Book Review: Wild Meat and the Bully Burgers: A Story of Exceeding Charm

Humor comes in many forms, but not all can be presented on a proper platter. It’s great to see authors that manage to incorporate humor into their work fused with many more elements for their audiences, and Lois-Ann Yamanaka, a third-generation Japanese American author, is no exception. Lois-Ann is the author of many novels, some of her most popular works being Blu’s Hanging, Heads by Harry, The Heart’s Language, and many more amazing books.

\Wild Meat and the Bully Burgers tells the coming-of-age story of Lovey Nariyoshi, a young girl in a working-class Japanese American family in Hilo, Hawaii. Lovey longs to live in a “haole” (white) neighborhood and speak English like a “perfect little American” with “straight blond hair and long Miss America legs. But instead she is “A female Huck Finn with attitude-and a family”, including a father, by turns tender and cruel, who brings home the wild meat rather than bacon; a mother who sends her to Singer sewing classes and turns her into a Toni “home permanent wave monster”; a little sister who can’t understand why Lovey “no can just be you”; a best friend who’s a boy but acts like a girl; and a dog named Spam. And when Lovey talks, “the words always come out like home”-in the rich rhythms of Hawaiian Creole English.

No matter where you grew up or when, Lovey Nariyoshi is sure to steal your heart.

This book introduces the point of view of a young girl’s treacherous journey living around criticism from everyone around her, but what will she do when the comments get to her? In the words of E. Annie Proulx, short story writer and journalist, this is truly “A rare book-exuberant, fresh-voiced, rich, crazy and stabbing, comic and as true-toned as a crystal glass tapped with a knife”.

It is truly great to see authors such as Lois-Ann Yamanaka to represent diversities in both culture and language, and a point of view that allows many people to feel identified in a book character. People can often find it hard to find characters and topics that manage to represent them, so it is refreshing to see more realistic, down to earth characters that aren’t displayed as being grouped in a hive, and that they have various traits and aspects that allow them to show the side of things that we ourselves see from time to time, whereas other characters are made to display unrealistic tropes and traits that can never truly be lived up to.

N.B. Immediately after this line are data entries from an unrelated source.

set_option maxHeartbeats 400000 in
/-- **S1#7, SUPERCUSPIDAL `σ₂`.**  For an irreducible smooth SUPERCUSPIDAL `σ₂` of `GL₂(F)` and a continuous character `χ′`, `Ind_{P₍₂,₁₎}^{GL₃(F)}(σ₂ ⊠ χ′)`
(★ in-stages' `box σ₂ χ′` along a block equivalence `e`, labelling `![false,false,true]`) is IRREDUCIBLE: the Levi datum read on the labelling `![0,0,1]` along
★ `leviReindexHom` is irreducible, smooth and supercuspidal (the latter via the block equivalence ★ `exists_continuousMulEquiv_levi_two_one`
`GL₂ × GL₁ ≃ M` and `isSupercuspidal_comp_fst`), so ★ `K2E3GL3TwoBlockInducedIrreducible.isIrreducible_parabolicIndGL_twoOne` applies, and ★
`isIrreducible_parabolicIndGL_iff_of_continuousMulEquiv` (identity of `GL₃(F)`) carries irreducibility back to the labelling `![false,false,true]`.
[cite: Zelevinsky1980, Thm. 4.2 p. 184] [cite: BernsteinZelevinsky1977, Thm. 4.2, §2.3] [cite: Rogawski1990, §13.3 p. 201] -/
theorem isIrreducible_parabolicIndGL_box_of_isSupercuspidal
    (e : Fin 2 ≃ {i : Fin 3 // (![false, false, true] : Fin 3 → Bool) i = false})
    (he : ∀ j : Fin 2, ((e j : {i : Fin 3 // (![false, false, true] : Fin 3 → Bool) i = false}) : Fin 3) = Fin.castSucc j)
    [LocallyCompactSpace (standardParabolicGL F (![false, false, true] : Fin 3 → Bool))]
    {W : Type} [AddCommGroup W] [Module ℂ W] (σ₂ : Representation ℂ (GL (Fin 2) F) W)
    (hσi : σ₂.IsIrreducible) (hσs : σ₂.IsSmooth) (hsc : σ₂.IsSupercuspidal)
    (χ' : Fˣ →* ℂˣ) (hχ'c : Continuous fun t => ((χ' t : ℂˣ) : ℂ)) :
    (Representation.parabolicIndGL F (![false, false, true] : Fin 3 → Bool)
      (Representation.twist ((σ₂.comp (reindexGL e).symm.toMonoidHom).comp
        (Pi.evalMonoidHom (fun a : Bool => GL {i : Fin 3 // (![false, false, true] : Fin 3 → Bool) i = a} F) false))
        ((χ'.comp Matrix.GeneralLinearGroup.det).comp
          (Pi.evalMonoidHom (fun a : Bool => GL {i : Fin 3 // (![false, false, true] : Fin 3 → Bool) i = a} F) true)))).IsIrreducible := by
  classical
  haveI := hσi
  haveI : Nontrivial W := Representation.IsIrreducible.nontrivial σ₂
  have hχ'o : IsOpen ((χ'.ker : Subgroup Fˣ) : Set Fˣ) := Liu2021.SplitPlace.isOpen_ker_of_continuous χ' hχ'c
  -- the Levi datum `τ = σ₂ ⊠ χ′`
  set τ : Representation ℂ (Π a : Bool, GL {i : Fin 3 // (![false, false, true] : Fin 3 → Bool) i = a} F) W :=
    Representation.twist ((σ₂.comp (reindexGL e).symm.toMonoidHom).comp
      (Pi.evalMonoidHom (fun a : Bool => GL {i : Fin 3 // (![false, false, true] : Fin 3 → Bool) i = a} F) false))
      ((χ'.comp Matrix.GeneralLinearGroup.det).comp
        (Pi.evalMonoidHom (fun a : Bool => GL {i : Fin 3 // (![false, false, true] : Fin 3 → Bool) i = a} F) true)) with hτ
  have hτ_apply : ∀ (m : Π a : Bool, GL {i : Fin 3 // (![false, false, true] : Fin 3 → Bool) i = a} F) (w : W),
      τ m w = ((χ' (Matrix.GeneralLinearGroup.det (m true)) : ℂˣ) : ℂ) • σ₂ ((reindexGL e).symm (m false)) w := fun m w => rfl
  have hrc : Continuous ((reindexGL e).symm : GL {i : Fin 3 // (![false, false, true] : Fin 3 → Bool) i = false} F → GL (Fin 2) F) := by
    haveI : IsTopologicalRing F := inferInstance
    exact Units.continuous_map (f := (Matrix.reindexAlgEquiv F F e.symm).toMulEquiv.toMonoidHom) (continuous_id.matrix_reindex e.symm e.symm)
  have hτs : τ.IsSmooth := by
    intro w
    have h1 : IsOpen ((σ₂.stabilizerSubgroup w : Set (GL (Fin 2) F))) := hσs w
    have hdet : Continuous fun m : (Π a : Bool, GL {i : Fin 3 // (![false, false, true] : Fin 3 → Bool) i = a} F) =>
        Matrix.GeneralLinearGroup.det (m true) := Matrix.GeneralLinearGroup.continuous_det.comp (continuous_apply true)
    have hker : IsOpen ((fun m : (Π a : Bool, GL {i : Fin 3 // (![false, false, true] : Fin 3 → Bool) i = a} F) =>
        Matrix.GeneralLinearGroup.det (m true)) ⁻¹' ((χ'.ker : Subgroup Fˣ) : Set Fˣ)) := hχ'o.preimage hdet
    have hpre : IsOpen ((fun m : (Π a : Bool, GL {i : Fin 3 // (![false, false, true] : Fin 3 → Bool) i = a} F) =>
        (reindexGL e).symm (m false)) ⁻¹' (σ₂.stabilizerSubgroup w : Set (GL (Fin 2) F))) :=
      h1.preimage (hrc.comp (continuous_apply false))
    refine Subgroup.isOpen_mono (H₁ := ((χ'.ker : Subgroup Fˣ).comap (Matrix.GeneralLinearGroup.det.comp
      (Pi.evalMonoidHom (fun a : Bool => GL {i : Fin 3 // (![false, false, true] : Fin 3 → Bool) i = a} F) true))) ⊓
      ((σ₂.stabilizerSubgroup w).comap ((reindexGL e).symm.toMonoidHom.comp
        (Pi.evalMonoidHom (fun a : Bool => GL {i : Fin 3 // (![false, false, true] : Fin 3 → Bool) i = a} F) false)))) ?_
      (hker.inter hpre)
    intro m hm
    obtain ⟨hm1, hm2⟩ := Subgroup.mem_inf.1 hm
    rw [Subgroup.mem_comap] at hm1 hm2
    rw [Representation.mem_stabilizerSubgroup] at hm2 ⊢
    rw [hτ_apply]
    have h1' : χ' (Matrix.GeneralLinearGroup.det (m true)) = 1 := hm1
    rw [h1', Units.val_one, one_smul]
    exact hm2
  -- relabel to `![0,0,1]` and use ★ `isIrreducible_parabolicIndGL_twoOne`
  have hcc : ∀ i j : Fin 3, (![0, 0, 1] : Fin 3 → Fin 2) i < (![0, 0, 1] : Fin 3 → Fin 2) j ↔
      (![false, false, true] : Fin 3 → Bool) ((Equiv.refl (Fin 3)) i) <
        (![false, false, true] : Fin 3 → Bool) ((Equiv.refl (Fin 3)) j) := by decide
  -- the relabelling homomorphism of Levi factors `Θ' : M_{![0,0,1]} → M_{![f,f,t]}`
  have hΘsurj := leviReindexHom_surjective F (![false, false, true] : Fin 3 → Bool) (Equiv.refl (Fin 3))
    (![0, 0, 1] : Fin 3 → Fin 2) hcc
  have hΘcont := continuous_leviReindexHom F (![false, false, true] : Fin 3 → Bool) (Equiv.refl (Fin 3))
    (![0, 0, 1] : Fin 3 → Fin 2) hcc
  -- `τ` is irreducible
  haveI hτi : τ.IsIrreducible := by
    have hp₀ : Function.Surjective ((reindexGL e).symm.toMonoidHom.comp
        (Pi.evalMonoidHom (fun a : Bool => GL {i : Fin 3 // (![false, false, true] : Fin 3 → Bool) i = a} F) false)) :=
      (reindexGL e).symm.surjective.comp (Function.surjective_eval false)
    haveI := Literature.NumberTheory.Automorphic.isIrreducible_comp_of_surjective σ₂ _ hp₀
    exact Representation.isIrreducible_twist _ _
  haveI hτ''i : Representation.IsIrreducible (τ.comp (leviReindexHom F (![false, false, true] : Fin 3 → Bool) (Equiv.refl (Fin 3))
      (![0, 0, 1] : Fin 3 → Fin 2) hcc)) :=
    Literature.NumberTheory.Automorphic.isIrreducible_comp_of_surjective τ _ hΘsurj
  have hτ''s : Representation.IsSmooth (τ.comp (leviReindexHom F (![false, false, true] : Fin 3 → Bool) (Equiv.refl (Fin 3))
      (![0, 0, 1] : Fin 3 → Fin 2) hcc)) :=
    Literature.NumberTheory.Automorphic.IsSmooth.comp_of_continuous τ _ hΘcont hτs
  -- `reindexGL (refl) = id` and the compatibility of `Θ'` with the two Levi projections
  have hrefl : ∀ g : GL (Fin 3) F, reindexGL (k := F) (Equiv.refl (Fin 3)) g = g := fun g =>
    Units.ext (by simp [coe_reindexGL])
  have hP : ∀ g : GL (Fin 3) F, (ContinuousMulEquiv.refl (GL (Fin 3) F)) g ∈ standardParabolicGL F (![0, 0, 1] : Fin 3 → Fin 2) ↔
      g ∈ standardParabolicGL F (![false, false, true] : Fin 3 → Bool) := by
    intro g
    rw [K2E3GL3MaximalParabolicRelabel.standardParabolicGL_eq_lastBlockLabel, K2E3GL3MaximalParabolicRelabel.lastBlockLabel_three]
    exact Iff.rfl
  have hcompat : ∀ p : ↥(standardParabolicGL F (![false, false, true] : Fin 3 → Bool)),
      (τ.comp (leviReindexHom F (![false, false, true] : Fin 3 → Bool) (Equiv.refl (Fin 3)) (![0, 0, 1] : Fin 3 → Fin 2) hcc))
        (leviProjection F (![0, 0, 1] : Fin 3 → Fin 2) ⟨(ContinuousMulEquiv.refl (GL (Fin 3) F)) p, (hP p).2 p.2⟩) =
      τ (leviProjection F (![false, false, true] : Fin 3 → Bool) p) := by
    intro p
    rw [MonoidHom.comp_apply, ← leviProjection_parabolicReindex]
    exact congrArg (fun q => τ (leviProjection F (![false, false, true] : Fin 3 → Bool) q)) (Subtype.ext (hrefl _))
  -- supercuspidality of `τ ∘ Θ'` via the block equivalence `E : GL₂ × GL₁ ≃ M_{![0,0,1]}`
  obtain ⟨E, hE⟩ := K2E3GL3CuspidalBlockRestriction.exists_continuousMulEquiv_levi_two_one F
  set ξ : GL (Fin 2) F × GL (Fin 1) F →* ℂˣ := (χ'.comp Matrix.GeneralLinearGroup.det).comp (MonoidHom.snd _ _) with hξ
  have hξo : IsOpen ((ξ.ker : Subgroup (GL (Fin 2) F × GL (Fin 1) F)) : Set (GL (Fin 2) F × GL (Fin 1) F)) := by
    have hc : Continuous fun x : GL (Fin 2) F × GL (Fin 1) F => Matrix.GeneralLinearGroup.det x.2 :=
      Matrix.GeneralLinearGroup.continuous_det.comp continuous_snd
    have : ((ξ.ker : Subgroup (GL (Fin 2) F × GL (Fin 1) F)) : Set (GL (Fin 2) F × GL (Fin 1) F)) =
        (fun x : GL (Fin 2) F × GL (Fin 1) F => Matrix.GeneralLinearGroup.det x.2) ⁻¹' ((χ'.ker : Subgroup Fˣ) : Set Fˣ) := by
      ext x
      rw [SetLike.mem_coe, MonoidHom.mem_ker, Set.mem_preimage, SetLike.mem_coe, MonoidHom.mem_ker, hξ]
      rfl
    rw [this]
    exact hχ'o.preimage hc
  have hρE : ∀ (xx : GL (Fin 2) F × GL (Fin 1) F) (w : W),
      (τ.comp (leviReindexHom F (![false, false, true] : Fin 3 → Bool) (Equiv.refl (Fin 3)) (![0, 0, 1] : Fin 3 → Fin 2) hcc)) (E xx) w =
        ((ξ xx : ℂˣ) : ℂ) • σ₂ xx.1 w := by
    intro xx w
    obtain ⟨m, hEm, hmat⟩ := hE xx
    have hmB : (m : GL (Fin 3) F) ∈ standardParabolicGL F (![false, false, true] : Fin 3 → Bool) := (hP m).1 m.2
    have h1 := hcompat ⟨m, hmB⟩
    have hm' : (⟨(ContinuousMulEquiv.refl (GL (Fin 3) F)) ((⟨(m : GL (Fin 3) F), hmB⟩ : ↥(standardParabolicGL F
        (![false, false, true] : Fin 3 → Bool))) : GL (Fin 3) F), (hP _).2 hmB⟩ : ↥(standardParabolicGL F (![0, 0, 1] : Fin 3 → Fin 2))) = m :=
      Subtype.ext rfl
    rw [hm'] at h1
    rw [hEm, h1, hτ_apply]
    -- the two blocks of `m`
    have hdet : Matrix.GeneralLinearGroup.det (leviProjection F (![false, false, true] : Fin 3 → Bool) ⟨(m : GL (Fin 3) F), hmB⟩ true) =
        Matrix.GeneralLinearGroup.det xx.2 := by
      haveI hsub := K2E3GL3InductionInStagesEmbedding.subsingleton_block_true
      let i₂ : {i : Fin 3 // (![false, false, true] : Fin 3 → Bool) i = true} := ⟨2, by decide⟩
      haveI : Unique {i : Fin 3 // (![false, false, true] : Fin 3 → Bool) i = true} := ⟨⟨i₂⟩, fun v => Subsingleton.elim _ _⟩
      have hd : (default : {i : Fin 3 // (![false, false, true] : Fin 3 → Bool) i = true}) = i₂ := Subsingleton.elim _ _
      refine Units.ext ?_
      rw [Matrix.GeneralLinearGroup.val_det_apply, Matrix.det_unique, Matrix.GeneralLinearGroup.val_det_apply, Matrix.det_unique,
        leviProjection_apply_coe, hd]
      change ((m : GL (Fin 3) F) : Matrix (Fin 3) (Fin 3) F) 2 2 = ((xx.2 : GL (Fin 1) F) : Matrix (Fin 1) (Fin 1) F) default default
      rw [hmat, Fin.default_eq_zero]
      rfl
    have hblk : (reindexGL e).symm (leviProjection F (![false, false, true] : Fin 3 → Bool) ⟨(m : GL (Fin 3) F), hmB⟩ false) = xx.1 := by
      refine Units.ext (Matrix.ext fun i j => ?_)
      rw [reindexGL_symm, coe_reindexGL, Matrix.reindex_apply, Matrix.submatrix_apply]
      simp only [Equiv.symm_symm]
      rw [leviProjection_apply_coe, he, he, hmat]
      fin_cases i <;> fin_cases j <;> rfl
    rw [hdet, hblk]
    rfl
  have hscP : Representation.IsSupercuspidal (Representation.twist (σ₂.comp (MonoidHom.fst (GL (Fin 2) F) (GL (Fin 1) F))) ξ) := by
    have hA : ∀ a b : GL (Fin 1) F, a * b = b * a := by
      intro a b
      refine Units.ext (Matrix.ext fun i j => ?_)
      fin_cases i; fin_cases j
      simp [Matrix.mul_apply, mul_comm]
    exact Representation.IsSupercuspidal.twist (h := isSupercuspidal_comp_fst hA hsc) (χ := ξ) (hχ := hξo)
  have heq : τ.comp (leviReindexHom F (![false, false, true] : Fin 3 → Bool) (Equiv.refl (Fin 3)) (![0, 0, 1] : Fin 3 → Fin 2) hcc) =
      ((Representation.twist (σ₂.comp (MonoidHom.fst (GL (Fin 2) F) (GL (Fin 1) F))) ξ).comp E.symm.toMulEquiv.toMonoidHom) := by
    refine MonoidHom.ext fun m => LinearMap.ext fun w => ?_
    have h := hρE (E.symm m) w
    rw [ContinuousMulEquiv.apply_symm_apply] at h
    rw [h]
    rfl
  have hτ''sc : Representation.IsSupercuspidal (τ.comp (leviReindexHom F (![false, false, true] : Fin 3 → Bool) (Equiv.refl (Fin 3))
      (![0, 0, 1] : Fin 3 → Fin 2) hcc)) := by
    rw [heq]
    exact hscP.comp_mulEquiv E.symm.toMulEquiv E.symm.toHomeomorph.isOpenMap
  -- ★ the supercuspidal two-block irreducibility, transported back to the labelling `![f,f,t]`
  have hirr'' := K2E3GL3TwoBlockInducedIrreducible.isIrreducible_parabolicIndGL_twoOne
    (τ.comp (leviReindexHom F (![false, false, true] : Fin 3 → Bool) (Equiv.refl (Fin 3)) (![0, 0, 1] : Fin 3 → Fin 2) hcc)) hτ''s hτ''sc
  exact (K2E3GL3OuterAutomorphismInduction.isIrreducible_parabolicIndGL_iff_of_continuousMulEquiv F
    (![false, false, true] : Fin 3 → Bool) (![0, 0, 1] : Fin 3 → Fin 2)
    (ContinuousMulEquiv.refl (GL (Fin 3) F)) hP τ _ hcompat).2 hirr''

The best part of Wild Meat and the Bully Burgers is how well it manages to interpret the struggles that a young child may go through, especially when surrounded by negativity that is never quite expressed in books of this sort. Lois-Ann demonstrates struggles with family, school, language, comparison and stereotypes: many topics that young pre-teens may go through on the daily. Read along as you watch Lovey fight against these tropes, and come to the realization that you don’t need to be perfect to be an exceptional girl.

In all, I rate Lois-Ann Yamanaka’s Wild Meat and the Bully Burgers a solid 9/10; a book that easily appeals to all audiences: from the youngest of souls, to the oldest of hearts.